Мама уговаривала его кодироваться, откладывала с пенсии деньги. Когда набрали нужную сумму, его отвезли в больницу.

После лечения для брата наступили чёрные дни, но опять ненадолго. На майские праздники, когда все гуляли, жизнь окончательно стала ему в тягость, вшитая «торпеда» не давала покоя, и он рискнул... Нашёл себе помощника, закрылись с ним вдвоём в бараке, и, опустив руку в таз с водой, он вскрыл себе вены. Когда начал терять сознание, товарищ зажал в локте порезанную руку и вызвал неотложку. Вены ему зашили, кровь пополнили чужой. И уже через неделю, спустив в лохань вместе с кровью смертельную концентрацию «торпеды», он пил так же лихо, как и раньше.

Года через полтора его опять осудили за разбойное нападение на автоперевозчиков и признали на суде особо опасным рецидивистом. Я в тайне радовалась: может быть, больше никогда не увижу своего брата.
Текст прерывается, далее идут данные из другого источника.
import Literature.Analysis.ODE.CompactSupportFlow
import Mathlib.Analysis.ODE.Gronwall
import Mathlib.Analysis.Calculus.MeanValue
import Mathlib.Analysis.Normed.Group.Bounded
import Mathlib.Analysis.Asymptotics.SpecificAsymptotics

/-!
# The level-preserving shear flow: straightening the handle core against a level hypersurface

Topic `Geometry/Riemannian` (fact seat
`provefact-Literature.Geometry.Riemannian.LawsonMichelsohn1984_surrounding`).  Everything here
is **proved**; no definitions.

In Lawson–Michelsohn's handle theorem (Thm. 3.1) the descending disc `Dᵖ` meets the mean-convex
boundary `Σ = {f = a}` transversally along the attaching sphere and *"by a small perturbation we
may assume that `Dᵖ` meets `∂X` orthogonally"*.  In the tree the disc is the plane `{y⃗ = 0}` of
a Morse chart of `f`, and the perturbation has to **preserve `f` exactly** (so that the chart
keeps Milnor's normal form) and to have a **prescribed differential along the sphere**.  Both are
delivered by the time-one map `Λ` of the flow of `Z = (f - a) B`, `B` a compactly supported field
tangent to the levels of `f` (`df(B) = 0`):

* `exists_shear_diffeomorph` — `Λ` is a `C^∞` diffeomorphism of `E` with `f ∘ Λ = f`,
  `Λ = id` (and `Λ⁻¹ = id`) wherever `f = a` or `B = 0`, and **at every point `s` of the level
  `{f = a}`, `DΛ(s) = id + B(s) ⊗ df(s)`** — a shear transverse to the level, by which the
  tangent plane of the disc at `s` can be turned onto the normal of `Σ`.  (The field vanishes at
  `s` with nilpotent linearisation `N = B(s) ⊗ df(s)`, `N² = 0`; the deviation of the flow from
  the linear flow `I + tN` satisfies `φ' = N φ + O(‖z - s‖²)`, and Grönwall's inequality gives
  `‖Λ z - s - (I + N)(z - s)‖ = O(‖z - s‖²)`.)

## References

* H. B. Lawson, Jr., M.-L. Michelsohn, *Embedding and surrounding with positive mean curvature*,
  Invent. Math. 77 (1984), proof of Thm. 3.1. [LawsonMichelsohn1984]
* S. Lang, *Differential and Riemannian Manifolds* (1995), Ch. IV §1 (flows). [Lang1995]
-/

noncomputable section

open Set Function Filter Metric Asymptotics
open scoped Topology Manifold ContDiff NNReal

namespace Literature.Geometry.Riemannian

open Literature.Analysis.ODE

universe u

variable {E : Type u} [NormedAddCommGroup E] [NormedSpace ℝ E] [FiniteDimensional ℝ E]

/-- `gronwallBound 0 K ε 1` is linear in `ε`: it is `ε` times a constant depending on `K` only.
[folklore] -/
theorem gronwallBound_zero_delta_one_le (K ε : ℝ) :
    ∃ G : ℝ, 0 ≤ G ∧ (∀ ε', gronwallBound 0 K ε' 1 = ε' * G) ∧ gronwallBound 0 K ε 1 ≤ ε * G := by
  by_cases hK : K = 0
  · refine ⟨1, zero_le_one, fun ε' => ?_, ?_⟩
    · rw [hK, gronwallBound_K0]; simp
    · rw [hK, gronwallBound_K0]; simp
  · refine ⟨(Real.exp K - 1) / K, ?_, fun ε' => ?_, ?_⟩
    · rcases lt_or_gt_of_ne hK with h | h
      · exact div_nonneg_of_nonpos (by linarith [Real.exp_le_one_iff.2 h.le, Real.add_one_le_exp K]) h.le
      · exact div_nonneg (by linarith [Real.add_one_le_exp K]) h.le
    · rw [gronwallBound_of_K_ne_0 hK]; simp [mul_one]; ring
    · rw [gronwallBound_of_K_ne_0 hK]; simp [mul_one]; exact le_of_eq (by ring)

/-- **The level-preserving shear flow.**  Let `f : E → ℝ` and `B : E → E` be `C^∞` on the
finite-dimensional space `E`, `B` compactly supported and tangent to the levels of `f`
(`df(z)(B z) = 0` for all `z`), and `a ∈ ℝ`.  Then there is a `C^∞` diffeomorphism `Λ` of `E`
(the time-one map of the flow of `Z = (f - a) B`) with: `f ∘ Λ = f`; `Λ z = z` and `Λ⁻¹ z = z`
whenever `f z = a` or `B z = 0`; and `DΛ(s) = id + B(s) ⊗ df(s)` at every `s` with `f s = a`.
[cite: LawsonMichelsohn1984, proof of Thm. 3.1] -/
theorem exists_shear_diffeomorph {f : E → ℝ} (hf : ContDiff ℝ ∞ f) (a : ℝ) {B : E → E}
    (hB : ContDiff ℝ ∞ B) (hBcs : HasCompactSupport B) (htan : ∀ z, fderiv ℝ f z (B z) = 0) :
    ∃ Λ : E ≃ₘ⟮𝓘(ℝ, E), 𝓘(ℝ, E)⟯ E,
      (∀ z, f (Λ z) = f z) ∧ (∀ z, f z = a ∨ B z = 0 → Λ z = z) ∧
      (∀ z, f z = a ∨ B z = 0 → Λ.symm z = z) ∧
      ∀ s, f s = a → HasFDerivAt Λ
        (ContinuousLinearMap.id ℝ E + (fderiv ℝ f s).smulRight (B s)) s := by
  haveI : CompleteSpace E := FiniteDimensional.complete ℝ E
  -- the field `Z = (f - a) B`
  set Z : E → E := fun z => (f z - a) • B z with hZ
  have hZc : ContDiff ℝ ∞ Z := (hf.sub contDiff_const).smul hB
  have hZd : Differentiable ℝ Z := hZc.differentiable (by simp)
  have hfd : Differentiable ℝ f := hf.differentiable (by simp)
  have hBd : Differentiable ℝ B := hB.differentiable (by simp)
  have hZcs : HasCompactSupport Z := hBcs.smul_left
  obtain ⟨K, hK⟩ := hZc.lipschitzWith_of_hasCompactSupport hZcs (by simp)
  obtain ⟨L, hL⟩ := hZcs.exists_bound_of_continuous hZc.continuous
  set θ : E → ℝ → E := globalFlow hK hL with hθ
  have hθ0 : ∀ z, θ z 0 = z := fun z => globalFlow_zero hK hL z
  have hθder : ∀ z t, HasDerivAt (θ z) (Z (θ z t)) t := fun z t => hasDerivAt_globalFlow hK hL z t
  have hθc : ContDiff ℝ ∞ fun p : E × ℝ => θ p.1 p.2 :=
    contDiff_globalFlow (n := (⊤ : ℕ∞)) hZc le_top hK hL
  have hθfix : ∀ z, Z z = 0 → ∀ t, θ z t = z := fun z hz t => globalFlow_eq_self_of_eq_zero hK hL hz t
  have hZ0 : ∀ z, f z = a ∨ B z = 0 → Z z = 0 := by
    rintro z (h | h)
    · simp [hZ, h]
    · simp [hZ, h]
  -- the time-`t` maps are smooth
  have hθt : ∀ t : ℝ, ContDiff ℝ ∞ fun z => θ z t := fun t =>
    hθc.comp (contDiff_id.prodMk contDiff_const)
  -- the diffeomorphism
  let Λ : E ≃ₘ⟮𝓘(ℝ, E), 𝓘(ℝ, E)⟯ E :=
    { toFun := fun z => θ z 1
      invFun := fun z => θ z (-1)
      left_inv := fun z => globalFlow_neg_globalFlow hK hL z 1
      right_inv := fun z => by
        have h := globalFlow_neg_globalFlow hK hL z (-1)
        rwa [neg_neg] at h
      contMDiff_toFun := contMDiff_iff_contDiff.2 (hθt 1)
      contMDiff_invFun := contMDiff_iff_contDiff.2 (hθt (-1)) }
  have hΛ : ∀ z, Λ z = θ z 1 := fun z => rfl
  have hΛs : ∀ z, Λ.symm z = θ z (-1) := fun z => rfl
  -- `f` is constant along the flow
  have hfθ : ∀ z t, f (θ z t) = f z := by
    intro z t
    have hd : ∀ u, HasDerivAt (fun u => f (θ z u)) 0 u := fun u => by
      have h := (hfd (θ z u)).hasFDerivAt.comp_hasDerivAt u (hθder z u)
      have h0 : fderiv ℝ f (θ z u) (Z (θ z u)) = 0 := by
        rw [hZ]; dsimp only; rw [map_smul, htan, smul_zero]
      rwa [h0] at h
    have hdiff : Differentiable ℝ fun u => f (θ z u) := fun u => (hd u).differentiableAt
    have := is_const_of_deriv_eq_zero hdiff (fun u => (hd u).deriv) t 0
    rw [this, hθ0]
  refine ⟨Λ, fun z => by rw [hΛ]; exact hfθ z 1, fun z hz => by rw [hΛ]; exact hθfix z (hZ0 z hz) 1,
    fun z hz => by rw [hΛs]; exact hθfix z (hZ0 z hz) (-1), fun s hs => ?_⟩
  -- the differential at a point of the level
  have hZs : Z s = 0 := hZ0 s (Or.inl hs)
  set N : E →L[ℝ] E := (fderiv ℝ f s).smulRight (B s) with hN
  have hNapp : ∀ w, N w = (fderiv ℝ f s w) • B s := fun w => rfl
  have hN2 : ∀ w, N (N w) = 0 := fun w => by
    rw [hNapp, hNapp, map_smul, htan s, smul_eq_mul, mul_zero, zero_smul]
  -- `DZ(s) = N`
  have hDZs : HasFDerivAt Z N s := by
    have h1 : HasFDerivAt (fun z => f z - a) (fderiv ℝ f s) s := (hfd s).hasFDerivAt.sub_const a
    have h2 := h1.smul (hBd s).hasFDerivAt
    have e : (f s - a) • fderiv ℝ B s + (fderiv ℝ f s).smulRight (B s) = N := by
      rw [hs, sub_self, zero_smul, zero_add]
    rw [e] at h2
    exact h2
  -- (A) Taylor remainder: `‖Z w - N (w - s)‖ ≤ C ‖w - s‖²` near `s`
  have hDZ1 : ContDiffAt ℝ 1 (fderiv ℝ Z) s :=
    (hZc.contDiffAt.fderiv_right (m := 1) (by norm_cast)).of_le le_rfl
  obtain ⟨K', U, hU, hlip⟩ := hDZ1.exists_lipschitzOnWith
  obtain ⟨ρ, hρ, hρU⟩ := Metric.mem_nhds_iff.1 hU
  have htaylor : ∀ w ∈ ball s ρ, ‖Z w - N (w - s)‖ ≤ K' * ‖w - s‖ ^ 2 := by
    intro w hw
    -- MVT for `ζ = Z - N` on the closed ball of radius `‖w - s‖`
    set ζ : E → E := fun z => Z z - N z with hζ
    have hζd : ∀ z, DifferentiableAt ℝ ζ z := fun z => (hZd z).sub (N.differentiableAt)
    have hζD : ∀ z, fderiv ℝ ζ z = fderiv ℝ Z z - N := fun z => by
      rw [hζ]; exact fderiv_sub (hZd z) N.differentiableAt |>.trans (by rw [ContinuousLinearMap.fderiv])
    have hball : closedBall s ‖w - s‖ ⊆ ball s ρ := closedBall_subset_ball (by rwa [mem_ball_iff_norm] at hw)
    have hbound : ∀ z ∈ closedBall s ‖w - s‖, ‖fderiv ℝ ζ z‖ ≤ K' * ‖w - s‖ := by
      intro z hz
      rw [hζD, ← hDZs.fderiv]
      have h := hlip.norm_sub_le (hρU (hball hz)) (hρU (mem_ball_self hρ))
      refine h.trans (mul_le_mul_of_nonneg_left ?_ K'.coe_nonneg)
      rwa [mem_closedBall_iff_norm] at hz
    have hmvt := (convex_closedBall s ‖w - s‖).norm_image_sub_le_of_norm_fderiv_le
      (fun z _ => hζd z) hbound (mem_closedBall_self (norm_nonneg _))
      (mem_closedBall_iff_norm.2 le_rfl)
    have e : ζ w - ζ s = Z w - N (w - s) := by
      rw [hζ]; dsimp only; rw [hZs, map_sub]; abel
    rw [e] at hmvt
    calc ‖Z w - N (w - s)‖ ≤ K' * ‖w - s‖ * ‖w - s‖ := hmvt
      _ = K' * ‖w - s‖ ^ 2 := by ring
  -- (B) the flow stays close to the fixed point `s`
  have hθs : ∀ t, θ s t = s := hθfix s hZs
  have hflow : ∀ z, ∀ t ∈ Icc (0 : ℝ) 1, ‖θ z t - s‖ ≤ ‖z - s‖ * Real.exp (K * t) := by
    intro z t ht
    have h := dist_le_of_trajectories_ODE (v := fun _ => Z) (K := K) (f := θ z) (g := fun _ => s)
      (a := 0) (b := 1) (δ := dist z s) (fun _ => hK)
      (continuous_globalFlow hK hL z).continuousOn
      (fun u _ => (hθder z u).hasDerivWithinAt) continuousOn_const
      (fun u _ => by rw [hZs]; exact (hasDerivAt_const u s).hasDerivWithinAt)
      (by rw [hθ0]) t ht
    rwa [dist_eq_norm, dist_eq_norm, sub_zero] at h
  -- (C) Grönwall for the deviation `φ t = θ z t - z - t • N (z - s)`
  obtain ⟨G, hG0, hGlin, -⟩ := gronwallBound_zero_delta_one_le ‖N‖ 0
  set ρ₁ : ℝ := ρ / (2 * Real.exp K) with hρ₁
  have hρ₁pos : 0 < ρ₁ := by positivity
  set C₂ : ℝ := K' * Real.exp K ^ 2 * G with hC₂
  have hkey : ∀ z, ‖z - s‖ < ρ₁ → ‖θ z 1 - s - (z - s) - N (z - s)‖ ≤ C₂ * ‖z - s‖ ^ 2 := by
    intro z hz
    -- the trajectory stays in `ball s ρ` for `t ∈ [0, 1]`
    have hin : ∀ t ∈ Icc (0 : ℝ) 1, θ z t ∈ ball s ρ := by
      intro t ht
      rw [mem_ball_iff_norm]
      have h1 := hflow z t ht
      have h2 : Real.exp (K * t) ≤ Real.exp K := Real.exp_le_exp.2 (by nlinarith [ht.1, ht.2, K.coe_nonneg])
      have h3 : ‖z - s‖ * Real.exp (K * t) ≤ ρ₁ * Real.exp K :=
        mul_le_mul hz.le h2 (Real.exp_pos _).le hρ₁pos.le
      have h4 : ρ₁ * Real.exp K = ρ / 2 := by rw [hρ₁]; field_simp
      linarith
    set φ : ℝ → E := fun t => θ z t - z - t • N (z - s) with hφ
    have hφ0 : φ 0 = 0 := by rw [hφ]; simp [hθ0]
    have hφder : ∀ t, HasDerivAt φ (Z (θ z t) - N (z - s)) t := fun t => by
      have h1 := ((hθder z t).sub_const z).sub ((hasDerivAt_id t).smul_const (N (z - s)))
      rw [one_smul] at h1
      exact h1
    -- `φ' = N φ + (Z(θ) - N(θ - s))`
    have hsplit : ∀ t, Z (θ z t) - N (z - s) = N (φ t) + (Z (θ z t) - N (θ z t - s)) := by
      intro t
      have e1 : φ t = (θ z t - s) - (z - s) - t • N (z - s) := by rw [hφ]; dsimp only; abel
      have hNφ : N (φ t) = N (θ z t - s) - N (z - s) := by
        rw [e1, N.map_sub (θ z t - s - (z - s)) (t • N (z - s)), N.map_sub (θ z t - s) (z - s),
          map_smul, hN2, smul_zero, sub_zero]
      rw [hNφ]
      abel
    set ε : ℝ := K' * Real.exp K ^ 2 * ‖z - s‖ ^ 2 with hε
    have hbound : ∀ t ∈ Ico (0 : ℝ) 1, ‖Z (θ z t) - N (z - s)‖ ≤ ‖N‖ * ‖φ t‖ + ε := by
      intro t ht
      rw [hsplit t]
      refine (norm_add_le _ _).trans (add_le_add (N.le_opNorm _) ?_)
      have h1 := htaylor _ (hin t (Ico_subset_Icc_self ht))
      have h2 := hflow z t (Ico_subset_Icc_self ht)
      have h3 : Real.exp (K * t) ≤ Real.exp K := Real.exp_le_exp.2 (by nlinarith [ht.1, ht.2, K.coe_nonneg])
      have h4 : ‖θ z t - s‖ ≤ ‖z - s‖ * Real.exp K := h2.trans (mul_le_mul_of_nonneg_left h3 (norm_nonneg _))
      calc ‖Z (θ z t) - N (θ z t - s)‖ ≤ K' * ‖θ z t - s‖ ^ 2 := h1
        _ ≤ K' * (‖z - s‖ * Real.exp K) ^ 2 :=
            mul_le_mul_of_nonneg_left (pow_le_pow_left₀ (norm_nonneg _) h4 2) K'.coe_nonneg
        _ = ε := by rw [hε]; ring
    have hgron := norm_le_gronwallBound_of_norm_deriv_right_le (f := φ)
      (f' := fun t => Z (θ z t) - N (z - s)) (δ := 0) (K := ‖N‖) (ε := ε) (a := 0) (b := 1)
      (fun t _ => (hφder t).continuousAt.continuousWithinAt)
      (fun t _ => (hφder t).hasDerivWithinAt) (by rw [hφ0, norm_zero]) hbound 1
      ⟨zero_le_one, le_rfl⟩
    rw [sub_zero, hGlin] at hgron
    have e : θ z 1 - s - (z - s) - N (z - s) = φ 1 := by rw [hφ]; dsimp only; rw [one_smul]; abel
    rw [e]
    calc ‖φ 1‖ ≤ ε * G := hgron
      _ = C₂ * ‖z - s‖ ^ 2 := by rw [hε, hC₂]; ring
  -- (D) the derivative
  have hΛs' : Λ s = s := by rw [hΛ]; exact hθs 1
  rw [hasFDerivAt_iff_isLittleO_nhds_zero]
  have hbig : (fun h : E => Λ (s + h) - Λ s - (ContinuousLinearMap.id ℝ E + N) h) =O[𝓝 0]
      fun h : E => ‖h‖ ^ 2 := by
    refine IsBigO.of_bound C₂ ?_
    filter_upwards [Metric.ball_mem_nhds (0 : E) hρ₁pos] with h hh
    have hh' : ‖(s + h) - s‖ < ρ₁ := by simpa using hh
    have hk := hkey (s + h) hh'
    rw [hΛ, hΛs']
    have e : θ (s + h) 1 - s - (ContinuousLinearMap.id ℝ E + N) h =
        θ (s + h) 1 - s - ((s + h) - s) - N ((s + h) - s) := by
      have e' : (ContinuousLinearMap.id ℝ E + N) h = h + N h := rfl
      rw [e', add_sub_cancel_left]
      abel
    rw [e, Real.norm_of_nonneg (by positivity)]
    simpa using hk
  exact hbig.trans_isLittleO (isLittleO_norm_pow_id one_lt_two)

end Literature.Geometry.Riemannian

end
И вдруг…

Мне было очень трудно преступить себя и пойти к нему. Нанесённая ещё в детстве обида до сих пор жила в сердце. Я пыталась его простить, но не могла. Я старалась хотя бы быть равнодушной, но ненависть не стихала. Как страдала бедная мать! Как от горя она превратилась в старуху и преждевременно сошла в могилу… Разве я могла забыть такое!? В этом был виновен он…

Но вот я всё же стою перед дверью с облупившейся краской. Неприятный помойный запах наполняет длинный тёмный коридор барака. В две шеренги выстроились одинаково унылые двери, словно солдаты на экзекуции. Я стою, и меня тошнит и корёжит от нежелания войти сюда, в этот чуждый мне мирок. Что я должна сказать этому человеку, который вызывает у меня только страх и омерзение? Он снова здесь – за этой дверью. И по моим подсчётам его отпустили раньше.

В небольшой комнате нет ничего кроме железной кровати и придвинутого к ней стола. Да ещё несколько табуреток стоят, как попало, а на них: где одежда, где посуда. На одной – электроплитка с кастрюлей. Рядом на полу стоит чайник. Около двери – умывальник с тумбочкой. Оттуда выглядывает через оторванную дверцу ведро. Ещё одно эмалированное ведро с водой стоит тут же, рядом. Оно чернеет отбитыми пятнами. Кружка, запачканная, алюминиевая, висит зацепленная ручкой за дужку ведра.

Из-под наброшенного поверх одеяла старенького пальто, я замечаю на лоснящейся подушке его остриженную голову со сверкающими шрамами. Его глаза неприятно жёлтые вглядываются в меня. Он изменился. Лицо, словно из грубо скреплённого на скулах серого картона, страшно проваливается ямами на щеках. Оно безжизненно и черно, как старая икона.

Брат молчал. И я, потеряв самообладание, не могла сказать ни слова. Он был неузнаваем. Ничего знакомого в этом избитом жизнью человеке я не находила.

- Почему ты лежишь с незапертой дверью? – первой спросила я.

И только его голос, всё такой же, как был, развеял мои сомнения.

- Хватит мне под замком быть. Я теперь никому не нужен.

- Тебя отпустили досрочно. Значит… ты это заслужил?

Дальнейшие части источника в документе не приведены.